What is Security Posture?

Security posture is defined by the National Institute of Standards and Technology (NIST) as:

“The security status of an enterprise’s networks, information, and systems based on information security resources (e.g., people, hardware, software, policies) and capabilities in place to manage the defense of the enterprise and to react as the situation changes.”

This concept broadly encompasses an organization’s approach to securing its resources. It involves both awareness and ability from data teams: awareness of your data resources, controls, and processes; and the ability to protect against, monitor for, detect, and respond to potential threats. Awareness gives you a complete understanding of your data stack. Once this information is known, actions can be taken to ensure that data assets are properly secured.

It’s important to note that assessing and creating a security posture is not a “one-and-done” task. In order to be effective, an organization’s security posture must be consistently managed and maintained. If new data platforms or resources are added to the data ecosystem, the posture should be reassessed accordingly. This is why data security posture management has become increasingly relevant in recent years. By maintaining an understanding of your security posture and how effectively it is protecting your organization’s data, you can make adjustments and react to security events as quickly as possible.

4 Steps to Improve Security Posture

Understanding the continuous nature of security posture management, there are steps your team can take now to keep standards up to date and maintain consistent security.

Identify Decision Makers

Before taking any steps towards adjusting your security posture, it’s important to determine which members of your organization must be part of the process. Starting with leadership, those who are the most actively involved with data security need to be driving these discussions. This most frequently includes executives like the Chief Information Security Officer (CISO), Chief Data Officer (CDO), and Chief Technology Officer (CTO). Other decision makers likely include members of IT, legal teams, governance, risk, and compliance (GRC) teams, and financial leadership.

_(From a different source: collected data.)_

/-- **FUBINI INPUT FOR THE TWISTED MELLIN FORM**: for `σ₀ > 1`, `f ∈ C²_c((0,∞))`, `ψ` continuous bounded and every `g`, the double integrand
`(v, y) ↦ (ψ·H^{σ₀+iy})(w₀vg)·f̃(σ₀+iy)` is integrable on `N(𝔸) × ℝ`: its norm is `≤ ‖ψ‖_∞·H(w₀vg)^{σ₀}·‖f̃(σ₀+iy)‖` (Godement ★ × vertically integrable ★ A).
[cite: MoeglinWaldspurger1995, II.1.4, II.1.6] -/
theorem integrable_flatSectionU_mul_mellin_prod_cm_two
    (ν : Measure ↥(adelicUnipotent (↥(maximalRealSubfield L)) L (IsCMField.complexConj L) 2)) [ν.IsHaarMeasure] {𝓕 : Set ↥(adelicUnipotent (↥(maximalRealSubfield L)) L (IsCMField.complexConj L) 2)}
    (h𝓕N : IsFundamentalDomain ↥(rationalUnipotent (↥(maximalRealSubfield L)) L (IsCMField.complexConj L) 2) 𝓕 ν) (h𝓕c : IsCompact (closure 𝓕))
    {f : ℝ → ℂ} (hf : ContDiff ℝ 2 f) (hfs : HasCompactSupport f) (hf0 : tsupport f ⊆ Ioi 0)
    {ψ : (quasiSplit (↥(maximalRealSubfield L)) L (IsCMField.complexConj L) 2).Adelic → ℂ} (hψc : Continuous ψ) {M : ℝ} (hψM : ∀ x, ‖ψ x‖ ≤ M)
    {σ₀ : ℝ} (hσ₀ : 1 < σ₀) (g : (quasiSplit (↥(maximalRealSubfield L)) L (IsCMField.complexConj L) 2).Adelic) :
    Integrable (Function.uncurry fun (v : ↥(adelicUnipotent (↥(maximalRealSubfield L)) L (IsCMField.complexConj L) 2)) (y : ℝ) =>
      flatSectionU ψ ((σ₀ : ℂ) + y * I) ((quasiSplit (↥(maximalRealSubfield L)) L (IsCMField.complexConj L) 2).toAdelic (weylLongU ((IsCMField.complexConj L : L ≃ₐ[↥(maximalRealSubfield L)] L) : L →+* L) (rfl : (StdForm.antidiagonal 2).over L = (StdForm.antidiagonal 2).over L)) * ((v : (quasiSplit (↥(maximalRealSubfield L)) L (IsCMField.complexConj L) 2).Adelic) * g)) *
        mellin f (-((σ₀ : ℂ) + y * I))) (ν.prod volume) := by
  haveI := locallyCompactSpace_adeleRing' L
  haveI := sigmaFinite_haar_adelicUnipotent_cm_two L ν
  haveI : ν.IsInvInvariant := isInvInvariant_of_isHaarMeasure_two ν
  have hM0 : 0 ≤ M := (norm_nonneg _).trans (hψM 1)
  have hpos : ∀ v : ↥(adelicUnipotent (↥(maximalRealSubfield L)) L (IsCMField.complexConj L) 2), (0 : ℝ) < (borelHeight ((quasiSplit (↥(maximalRealSubfield L)) L (IsCMField.complexConj L) 2).toAdelic (weylLongU ((IsCMField.complexConj L : L ≃ₐ[↥(maximalRealSubfield L)] L) : L →+* L) (rfl : (StdForm.antidiagonal 2).over L = (StdForm.antidiagonal 2).over L)) * ((v : (quasiSplit (↥(maximalRealSubfield L)) L (IsCMField.complexConj L) 2).Adelic) * g)) : ℝ) := fun v => by exact_mod_cast borelHeight_pos _
  have hGod := integrable_borelHeight_weylLongU_mul_rpow_cm_two L ν h𝓕N h𝓕c hσ₀ g
  have hFc : Continuous fun y : ℝ => mellin f (-((σ₀ : ℂ) + y * I)) := (differentiable_mellin hf.continuous hfs hf0).continuous.comp (by fun_prop)
  have hFi : Integrable fun y : ℝ => ‖mellin f (-((σ₀ : ℂ) + y * I))‖ := by
    have h := (verticalIntegrable_mellin hf hfs hf0 (-σ₀)).comp_neg
    refine (h.congr (Eventually.of_forall fun y => ?_)).norm
    show mellin f (((-σ₀ : ℝ) : ℂ) + ((-y : ℝ) : ℂ) * I) = mellin f (-((σ₀ : ℂ) + y * I))
    congr 1; push_cast; ring
  have hprod : Integrable (fun p : ↥(adelicUnipotent (↥(maximalRealSubfield L)) L (IsCMField.complexConj L) 2) × ℝ =>
      (M * (borelHeight ((quasiSplit (↥(maximalRealSubfield L)) L (IsCMField.complexConj L) 2).toAdelic (weylLongU ((IsCMField.complexConj L : L ≃ₐ[↥(maximalRealSubfield L)] L) : L →+* L) (rfl : (StdForm.antidiagonal 2).over L = (StdForm.antidiagonal 2).over L)) * ((p.1 : (quasiSplit (↥(maximalRealSubfield L)) L (IsCMField.complexConj L) 2).Adelic) * g)) : ℝ) ^ σ₀) *
        ‖mellin f (-((σ₀ : ℂ) + p.2 * I))‖) (ν.prod volume) :=
    (hGod.const_mul M).mul_prod hFi
  -- measurability of the complex integrand (continuity)
  have hwc : Continuous fun v : ↥(adelicUnipotent (↥(maximalRealSubfield L)) L (IsCMField.complexConj L) 2) =>
      (quasiSplit (↥(maximalRealSubfield L)) L (IsCMField.complexConj L) 2).toAdelic (weylLongU ((IsCMField.complexConj L : L ≃ₐ[↥(maximalRealSubfield L)] L) : L →+* L) (rfl : (StdForm.antidiagonal 2).over L = (StdForm.antidiagonal 2).over L)) * ((v : (quasiSplit (↥(maximalRealSubfield L)) L (IsCMField.complexConj L) 2).Adelic) * g) :=
    continuous_const.mul (continuous_subtype_val.mul continuous_const)
  have hHc : Continuous fun v : ↥(adelicUnipotent (↥(maximalRealSubfield L)) L (IsCMField.complexConj L) 2) => (((borelHeight ((quasiSplit (↥(maximalRealSubfield L)) L (IsCMField.complexConj L) 2).toAdelic (weylLongU ((IsCMField.complexConj L : L ≃ₐ[↥(maximalRealSubfield L)] L) : L →+* L) (rfl : (StdForm.antidiagonal 2).over L = (StdForm.antidiagonal 2).over L)) * ((v : (quasiSplit (↥(maximalRealSubfield L)) L (IsCMField.complexConj L) 2).Adelic) * g))) : ℝ) : ℂ) :=
    continuous_ofReal.comp (NNReal.continuous_coe.comp (continuous_borelHeight.comp hwc))
  have hΦc : Continuous (Function.uncurry fun (v : ↥(adelicUnipotent (↥(maximalRealSubfield L)) L (IsCMField.complexConj L) 2)) (y : ℝ) =>
      flatSectionU ψ ((σ₀ : ℂ) + y * I) ((quasiSplit (↥(maximalRealSubfield L)) L (IsCMField.complexConj L) 2).toAdelic (weylLongU ((IsCMField.complexConj L : L ≃ₐ[↥(maximalRealSubfield L)] L) : L →+* L) (rfl : (StdForm.antidiagonal 2).over L = (StdForm.antidiagonal 2).over L)) * ((v : (quasiSplit (↥(maximalRealSubfield L)) L (IsCMField.complexConj L) 2).Adelic) * g)) *
        mellin f (-((σ₀ : ℂ) + y * I))) := by
    simp only [Function.uncurry_def, flatSectionU_apply]
    refine (((hψc.comp hwc).comp continuous_fst).mul ((hHc.comp continuous_fst).cpow (by fun_prop) fun p => ?_)).mul (hFc.comp continuous_snd)
    exact ofReal_mem_slitPlane.2 (hpos p.1)
  refine hprod.mono' hΦc.aestronglyMeasurable (Eventually.of_forall fun p => ?_)
  show ‖flatSectionU ψ ((σ₀ : ℂ) + p.2 * I) ((quasiSplit (↥(maximalRealSubfield L)) L (IsCMField.complexConj L) 2).toAdelic (weylLongU ((IsCMField.complexConj L : L ≃ₐ[↥(maximalRealSubfield L)] L) : L →+* L) (rfl : (StdForm.antidiagonal 2).over L = (StdForm.antidiagonal 2).over L)) * ((p.1 : (quasiSplit (↥(maximalRealSubfield L)) L (IsCMField.complexConj L) 2).Adelic) * g)) *
      mellin f (-((σ₀ : ℂ) + p.2 * I))‖ ≤ _
  rw [flatSectionU_apply, norm_mul, norm_mul, norm_cpow_eq_rpow_re_of_pos (hpos p.1)]
  have hre : ((σ₀ : ℂ) + p.2 * I).re = σ₀ := by simp
  rw [hre]
  exact mul_le_mul_of_nonneg_right (mul_le_mul_of_nonneg_right (hψM _) (Real.rpow_nonneg (hpos p.1).le _)) (norm_nonneg _)

/-- **THE MELLIN FORM OF THE TWISTED INTERTWINING INTEGRAL**: for a Haar measure `ν` on `N(𝔸_{L⁺})` (fundamental domain `𝓕` of `N(L⁺)` of compact closure — Godement's input), `f ∈ C²_c((0,∞))`,
`ψ` continuous bounded, `σ₀ > 1` and every `g`:
**`∫_{N(𝔸)} f(H(w₀vg))·ψ(w₀vg) dν(v) = (2π)⁻¹ ∫_ℝ f̃(σ₀+iy)·(∫_{N(𝔸)} (ψ·H^{σ₀+iy})(w₀vg) dν(v)) dy`**, `f̃(z) = mellin f (−z)` — Mellin inversion ★ A under the `ν`-integral, Fubini
(`integrable_flatSectionU_mul_mellin_prod_cm_two`); the inner integral is `(M(z)ψ)(g)·H(g)^{1−z}` with the intertwined coefficient `M(z)ψ` of ★ row 3 (`K2E1ChiIntertwinedSectionU2`), the `ψ`-twin of
★ B's `c(z)·H(g)^{1−z}`. [cite: MoeglinWaldspurger1995, II.1.4, II.1.6, II.2.1] [cite: GelbartRogawski1991, §3.1] [cite: Titchmarsh1948, Thm 71–72] -/
theorem integral_comp_borelHeight_mul_weylLongU_eq_mellin_cm_two
    (ν : Measure ↥(adelicUnipotent (↥(maximalRealSubfield L)) L (IsCMField.complexConj L) 2)) [ν.IsHaarMeasure] {𝓕 : Set ↥(adelicUnipotent (↥(maximalRealSubfield L)) L (IsCMField.complexConj L) 2)}
    (h𝓕N : IsFundamentalDomain ↥(rationalUnipotent (↥(maximalRealSubfield L)) L (IsCMField.complexConj L) 2) 𝓕 ν) (h𝓕c : IsCompact (closure 𝓕))
    {f : ℝ → ℂ} (hf : ContDiff ℝ 2 f) (hfs : HasCompactSupport f) (hf0 : tsupport f ⊆ Ioi 0)
    {ψ : (quasiSplit (↥(maximalRealSubfield L)) L (IsCMField.complexConj L) 2).Adelic → ℂ} (hψc : Continuous ψ) {M : ℝ} (hψM : ∀ x, ‖ψ x‖ ≤ M)
    {σ₀ : ℝ} (hσ₀ : 1 < σ₀) (g : (quasiSplit (↥(maximalRealSubfield L)) L (IsCMField.complexConj L) 2).Adelic) :
    ∫ v : ↥(adelicUnipotent (↥(maximalRealSubfield L)) L (IsCMField.complexConj L) 2),
        f ((borelHeight ((quasiSplit (↥(maximalRealSubfield L)) L (IsCMField.complexConj L) 2).toAdelic (weylLongU ((IsCMField.complexConj L : L ≃ₐ[↥(maximalRealSubfield L)] L) : L →+* L) (rfl : (StdForm.antidiagonal 2).over L = (StdForm.antidiagonal 2).over L)) * ((v : (quasiSplit (↥(maximalRealSubfield L)) L (IsCMField.complexConj L) 2).Adelic) * g))) : ℝ) *
          ψ ((quasiSplit (↥(maximalRealSubfield L)) L (IsCMField.complexConj L) 2).toAdelic (weylLongU ((IsCMField.complexConj L : L ≃ₐ[↥(maximalRealSubfield L)] L) : L →+* L) (rfl : (StdForm.antidiagonal 2).over L = (StdForm.antidiagonal 2).over L)) * ((v : (quasiSplit (↥(maximalRealSubfield L)) L (IsCMField.complexConj L) 2).Adelic) * g)) ∂ν =
      (((2 * π)⁻¹ : ℝ) : ℂ) * ∫ y : ℝ, mellin f (-((σ₀ : ℂ) + y * I)) *
        ∫ v : ↥(adelicUnipotent (↥(maximalRealSubfield L)) L (IsCMField.complexConj L) 2),
          flatSectionU ψ ((σ₀ : ℂ) + y * I) ((quasiSplit (↥(maximalRealSubfield L)) L (IsCMField.complexConj L) 2).toAdelic (weylLongU ((IsCMField.complexConj L : L ≃ₐ[↥(maximalRealSubfield L)] L) : L →+* L) (rfl : (StdForm.antidiagonal 2).over L = (StdForm.antidiagonal 2).over L)) * ((v : (quasiSplit (↥(maximalRealSubfield L)) L (IsCMField.complexConj L) 2).Adelic) * g)) ∂ν := by
  haveI := sigmaFinite_haar_adelicUnipotent_cm_two L ν
  have hpos : ∀ v : ↥(adelicUnipotent (↥(maximalRealSubfield L)) L (IsCMField.complexConj L) 2), (0 : ℝ) < (borelHeight ((quasiSplit (↥(maximalRealSubfield L)) L (IsCMField.complexConj L) 2).toAdelic (weylLongU ((IsCMField.complexConj L : L ≃ₐ[↥(maximalRealSubfield L)] L) : L →+* L) (rfl : (StdForm.antidiagonal 2).over L = (StdForm.antidiagonal 2).over L)) * ((v : (quasiSplit (↥(maximalRealSubfield L)) L (IsCMField.complexConj L) 2).Adelic) * g)) : ℝ) := fun v => by exact_mod_cast borelHeight_pos _
  have hΦi := integrable_flatSectionU_mul_mellin_prod_cm_two L ν h𝓕N h𝓕c hf hfs hf0 hψc hψM hσ₀ g
  -- (1) Mellin inversion under the `ν`-integral: `f(H)·ψ = (2π)⁻¹ ∫ (ψ·H^z)·f̃(z) dy`
  have hinv : (fun v : ↥(adelicUnipotent (↥(maximalRealSubfield L)) L (IsCMField.complexConj L) 2) =>
      f ((borelHeight ((quasiSplit (↥(maximalRealSubfield L)) L (IsCMField.complexConj L) 2).toAdelic (weylLongU ((IsCMField.complexConj L : L ≃ₐ[↥(maximalRealSubfield L)] L) : L →+* L) (rfl : (StdForm.antidiagonal 2).over L = (StdForm.antidiagonal 2).over L)) * ((v : (quasiSplit (↥(maximalRealSubfield L)) L (IsCMField.complexConj L) 2).Adelic) * g))) : ℝ) *
        ψ ((quasiSplit (↥(maximalRealSubfield L)) L (IsCMField.complexConj L) 2).toAdelic (weylLongU ((IsCMField.complexConj L : L ≃ₐ[↥(maximalRealSubfield L)] L) : L →+* L) (rfl : (StdForm.antidiagonal 2).over L = (StdForm.antidiagonal 2).over L)) * ((v : (quasiSplit (↥(maximalRealSubfield L)) L (IsCMField.complexConj L) 2).Adelic) * g))) =
      fun v : ↥(adelicUnipotent (↥(maximalRealSubfield L)) L (IsCMField.complexConj L) 2) => (((2 * π)⁻¹ : ℝ) : ℂ) * ∫ y : ℝ, flatSectionU ψ ((σ₀ : ℂ) + y * I) ((quasiSplit (↥(maximalRealSubfield L)) L (IsCMField.complexConj L) 2).toAdelic (weylLongU ((IsCMField.complexConj L : L ≃ₐ[↥(maximalRealSubfield L)] L) : L →+* L) (rfl : (StdForm.antidiagonal 2).over L = (StdForm.antidiagonal 2).over L)) * ((v : (quasiSplit (↥(maximalRealSubfield L)) L (IsCMField.complexConj L) 2).Adelic) * g)) *
        mellin f (-((σ₀ : ℂ) + y * I)) := by
    funext v
    rw [eq_integral_cpow_mul_mellin_neg hf hfs hf0 σ₀ (hpos v), mul_comm, ← mul_assoc, mul_comm (ψ _), mul_assoc, ← integral_const_mul]
    congr 1
    exact integral_congr_ae (Eventually.of_forall fun y => by simp only [flatSectionU_apply]; ring)
  rw [hinv, integral_const_mul]
  congr 1
  -- (2) Fubini over `N(𝔸) × ℝ`, then pull `f̃(z)` out of the inner integral
  rw [integral_integral_swap hΦi]
  refine integral_congr_ae (Eventually.of_forall fun y => ?_)
  dsimp only
  rw [integral_mul_const, mul_comm]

While not every one of these team members needs to be included in the entire security posture improvement process, it is important that they are consulted for their subject matter expertise when considering risk appetite.

Determine Risk Appetite

Once these decision makers are identified, the next step towards improving security posture is to assess (or reassess) your organization’s risk appetite. Risk appetite is the collective amount of risk that a company deems acceptable in its pursuit of achieving value. This concept recognizes that risk aversion can become as detrimental to progress as risk itself–if it is achieved through overly restrictive means.

To determine risk appetite, an organization’s leadership team must account for a range of internal and external factors, including short- and long-term company objectives, financial stability, platform and tool maturity, competition, market maturity, and the attitudes of important stakeholders. Only by considering these factors in a holistic manner can teams make a well-informed decision about the level and types of risk they’re willing to accept.

[Further Reading]: How to Design and Implement a Governance, Risk, and Compliance Framework for Enterprise Data Analytics

Establish Security Benchmarks

After decision makers have been consulted and risk appetite is determined, teams can begin planning concrete steps towards security posture improvement. It’s important to recognize that this process is not something that can be done in an afternoon. After a thorough risk assessment, areas of improvement and maintenance will be readily apparent to data teams. Once improvement objectives are established, teams can determine the necessary timelines, stakeholders, and benchmarks to measure their progress towards desired enhancements.

Establishing security benchmarks also helps maintain consistency and responsibility for security posture maintenance. Regular tests and check-ups ensure that the process doesn’t end with risk appetite refinement, but instead continues to evolve as time goes on. This gives organizations greater flexibility, which is key to managing data in a landscape that is constantly in flux.

Implement Continuous Monitoring and Detection

In the pursuit of reaching benchmarks and improving data security, teams can implement tools that continuously monitor their data resources and detect anomalous behaviors. Continuous data monitoring enables tracking and ready-made analysis of all user activity in data sets. This is a powerful capability for security posture management, as it lets teams oversee user activity and supplies them with audit reports to prove compliance.

Supplementing monitoring with detection further strengthens security posture management efforts. Data breach detection tools supervise data ecosystems and provide timely insights into any risky behavior that may signal a breach. With a proactive breach detection and monitoring network that continuously assesses behavior and sends incident alerts, teams can maintain a consistent view of their levels of risk, and respond quickly and effectively to any security incidents.

How Data Security Platforms Improve Security Posture

Improving your organization’s security posture for both short-term and long-term success starts with four steps: identifying decision makers, determining risk appetite, establishing security benchmarks, and enabling continuous monitoring and detection capabilities. Since security posture management is an ongoing process rather than a one-time adjustment, it’s important that these steps are geared towards repeatability and can scale with your data resources.

This is where platforms with automated and dynamic security capabilities are key to improving security posture in the modern data stack. The Immuta Data Security Platform provides data teams with the ability to discover, secure, and detect their data in order to keep sensitive resources safe from the risk of leaks or breaches. By discovering and tagging sensitive data as it enters a data ecosystem, maintaining continuous monitoring and breach detection, and enabling consistent implementation of data access control and security policies, Immuta makes security posture improvements and management simple and scalable for today’s data-driven organizations.